I will just add a CC stable tag before pushing.
It's weird that it worked before. Looks like dma_address was used uninitialized - it contained some random crap: [ 12.293304] nouveau_bo_sync_for_device: ttm_dma->dma_address=3e055971 ttm_dma->ttm.num_pages=18 [ 12.293321] ttm_dma->dma_address[0]=0x0 [ 12.293341] ttm_dma->dma_address[1]=0x0 [ 12.293360] ttm_dma->dma_address[2]=0xee728980 [ 12.293379] ttm_dma->dma_address[3]=0xed1cb120 [ 12.293397] ttm_dma->dma_address[4]=0x12 [ 12.293416] ttm_dma->dma_address[5]=0x0 [ 12.293434] ttm_dma->dma_address[6]=0x1 [ 12.293453] ttm_dma->dma_address[7]=0x0 [ 12.293471] ttm_dma->dma_address[8]=0x10000 [ 12.293490] ttm_dma->dma_address[9]=0x0 [ 12.293510] ttm_dma->dma_address[10]=0x101 [ 12.293528] ttm_dma->dma_address[11]=0xee7289ec [ 12.293546] ttm_dma->dma_address[12]=0xee7289ec [ 12.293564] ttm_dma->dma_address[13]=0x0 [ 12.293581] ttm_dma->dma_address[14]=0x0 [ 12.293599] ttm_dma->dma_address[15]=0x0 [ 12.293616] ttm_dma->dma_address[16]=0x0 [ 12.293634] ttm_dma->dma_address[17]=0x0 But it did not matter as dma_sync_single_for_device is a no-op here. When dma_address is properly initialized to NULL, it crashes...
Ok that explains things, but essentially means that this only worked by coincident.
Just send out the patch to Ben, the list and you once more.

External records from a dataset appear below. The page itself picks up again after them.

import Summits.BirchSwinnertonDyer.BirchSwinnertonDyer.Theorems.SmallImageMuTransferMuTransferX9StepTwoLocal
import Summits.BirchSwinnertonDyer.BirchSwinnertonDyer.Theorems.SmallImageMuTransferMuTransferX9LocalTwistOperator
import Summits.BirchSwinnertonDyer.BirchSwinnertonDyer.Theorems.SmallImageMuTransferMuTransferX9TranslatePairing
import HarnessLib

/-!
# Transport kit for `stub_stepsTwoFourX9` (skeleton v5 of crux 19276 `MuTransferX9`): from the
# distinguished local Frobenius of `ℚ_q` to an ARBITRARY Frobenius `Fr` at an arbitrary prime `𝔓 ∣ q`

Cell `b2b-bsdres` (X9 prover lineage, GEN 44) serving the K6 route `SmallImageMuTransfer` of cell
`bsd-smallim`. HONEST FRAMING: the cell deletes COMBINATION-SHAPED residual classes of the rank-≤1
BSD formula from PUBLISHED theorems only and TYPES the construction-shaped remainder; this is not
"finishing BSD"; class X9 stays TYPED at class level. `--supports` helper toward the registered stub
`stub_stepsTwoFourX9` of stmt-BirchSwinnertonDyer-19276 (skeleton v5, sha16 bbfcbeb8eb041500); books
nothing, closes nothing; theorems only (no definition, no named fact).

The registered stub `stub_stepsTwoFourX9` (k6-c2 g3, 13:39Z) concludes, for EVERY place `q ∉ S₁`,
EVERY prime `𝔓 ∣ q` of `\bar ℤ` and EVERY arithmetic Frobenius `Fr` at `𝔓` with `ρ̄_{E,p}(Fr) = 1`,
`Fr ∈ Γ_n ∖ Γ_{n+1}`: `∃ U, p ∤ U(0) ∧ ∀ i, i + ε < 2e → C_i(U(S)·S^{e+a}·Φ(Fr), Ψc(Fr)) = 0`.  The
local theory that proves it (koly's `…X9Local*` files, the `q`-term of Lemma 1 (iii), the Kolyvagin
class of G3, the PT vanishing of x10's `…X9StepFour*`) lives at the DISTINGUISHED prime
`𝔓₀ = adicCompletionPrime ℚ q` and sees the values `Φ(res r)`, `Ψc(res r)` at a LOCAL Frobenius `r`
of `ℚ_q` (`…X9StepTwoLocal`, p448257).  This file is the kit that moves the conclusion from
`(Φ(res r), Ψc(res r))` to `(Φ(Fr), Ψc(Fr))`:

* §1 (generic cocycle algebra, any `TopRep`): `apply_conj_eq_smul_sub` —
  `Φ(t r t⁻¹) = t·Φ(r) − ((t r t⁻¹)·Φ(t) − Φ(t))` (no triviality hypothesis);
  `apply_eq_of_mul_inv_mem_of_forall_apply_eq_zero` — `Φ(Fr) = Φ(τ)` when `τ·Fr⁻¹` lies in a subgroup
  (inertia) acting trivially and killed by `Φ`.
* §2 (any number field): `exists_forall_isAbsArithFrob_conj_mul_inv_mem_inertia` — for a Frobenius `Fr`
  at `𝔓 ∣ v` there is `t` with `t·(res r)·t⁻¹·Fr⁻¹ ∈ I_𝔓` for EVERY local Frobenius `r` of `K_v` (raw
  inertia form of p448257 §2, no governing subgroup).
* §3 (generic twist algebra, k6-ty's `convCoeff` currency): `aeval_shiftEnd_twistModP_apply` (`U(S)`
  commutes with the twisted action); `twistModP_apply_sub_self_mem_range_of_depth` (`τ` with `ρ(τ) = 1`
  of depth `n`, `n + 1 ≤ J`: `τ·y − y ∈ S^{pⁿ}·𝒯_J` — the "`T^e`-ambiguity"); the ABSORPTION lemmas
  (`S^{pⁿ}`-ambiguities in either argument do not change `C_i(U(S)·S^m·x, y)` once `m + pⁿ ≥ J`); the
  EQUIVARIANCE `convCoeff_aeval_shiftEnd_pow_twistModP_smul` (`C_i(U(S)S^m(g·x), g·y) = g·C_i(U(S)S^m x, y)`,
  from p448563).
* §4 **`forall_convCoeff_aeval_eq_zero_of_translate`** — the packaged transport: if
  `x' − g·x ∈ S^{e₀}·𝒯_J`, `y' − g·y ∈ S^{e₀}·𝒯'_J` and `J ≤ m + e₀`, then
  `(∀ i, i + ε < J → C_i(U(S)S^m x, y) = 0) → (∀ i, i + ε < J → C_i(U(S)S^m x', y') = 0)`; with §1–§2:
  `x' = Φ(Fr)`, `x = Φ(res r)`, `g = t`, `e₀ = e = pⁿ`, `m = e + a`.

PARTITION (D-0054): X9 (A4) · X10∧¬Surj (A5) at `p = 3` (prime-generic statements) —
hypothesis-discharging helper toward `stub_stepsTwoFourX9`; closes NONE.

References: J.-P. Serre, *Local Fields*, I §8, VII §5 [SerreLocalFields1979]; J. Neukirch, *Algebraic
Number Theory*, I §9 (9.1), II §9 (9.6) [NeukirchANT1999]; B. Howard, Compos. Math. 140 (2004) Prop.
3.2.4 [Howard2004HeegnerKolyvagin]; B. Mazur, K. Rubin, Mem. AMS 799 (2004) §1.3 [MazurRubin2004];
L. Washington, *Cyclotomic Fields*, §13.2 [Washington1997]; HOME/koly/MU-TRANSFER-PROOF.md (F5), §5
STEP 2 ("Another `𝔔` conjugates the pair …"; "`T^e`-ambiguities … harmless").
-/

-- the summit and its single problem are both named `BirchSwinnertonDyer` (registry layout D-0017)
set_option linter.dupNamespace false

Please reply with a rb, ak-by and/or tested-by so that I can push it ASAP.
Thanks, Christian.
Thanks, Christian.
Thanks for the backtrace, Christian.
I cannot find any assignment executed (in the working code):
$ git grep dma_address\ = drivers/gpu/ drivers/gpu/drm/amd/amdgpu/amdgpu_amdkfd_gpuvm.c: sg->sgl->dma_address = addr; drivers/gpu/drm/amd/amdgpu/amdgpu_ttm.c: dma_address = &dma->dma_address[offset >> PAGE_SHIFT]; drivers/gpu/drm/amd/amdgpu/amdgpu_ttm.c: dma_address = (mm_node->start << PAGE_SHIFT) + offset; drivers/gpu/drm/i915/gvt/scheduler.c: sg->dma_address = addr; drivers/gpu/drm/i915/i915_gpu_error.c: sg->dma_address = it; drivers/gpu/drm/ttm/ttm_tt.c: ttm->dma_address = (void *) (ttm->ttm.pages + ttm->ttm.num_pages); drivers/gpu/drm/ttm/ttm_tt.c: ttm->dma_address = kvmalloc_array(ttm->ttm.num_pages, drivers/gpu/drm/ttm/ttm_tt.c: ttm_dma->dma_address = NULL; drivers/gpu/drm/vmwgfx/vmwgfx_ttm_buffer.c: viter->dma_address = &__vmw_piter_phys_addr; drivers/gpu/drm/vmwgfx/vmwgfx_ttm_buffer.c: viter->dma_address = &__vmw_piter_dma_addr; drivers/gpu/drm/vmwgfx/vmwgfx_ttm_buffer.c: viter->dma_address = &__vmw_piter_sg_addr;
The 2 cases in ttm_tt.c are in ttm_dma_tt_alloc_page_directory() and ttm_sg_tt_alloc_page_directory(). Confirmed by adding printk()s that they're NOT called.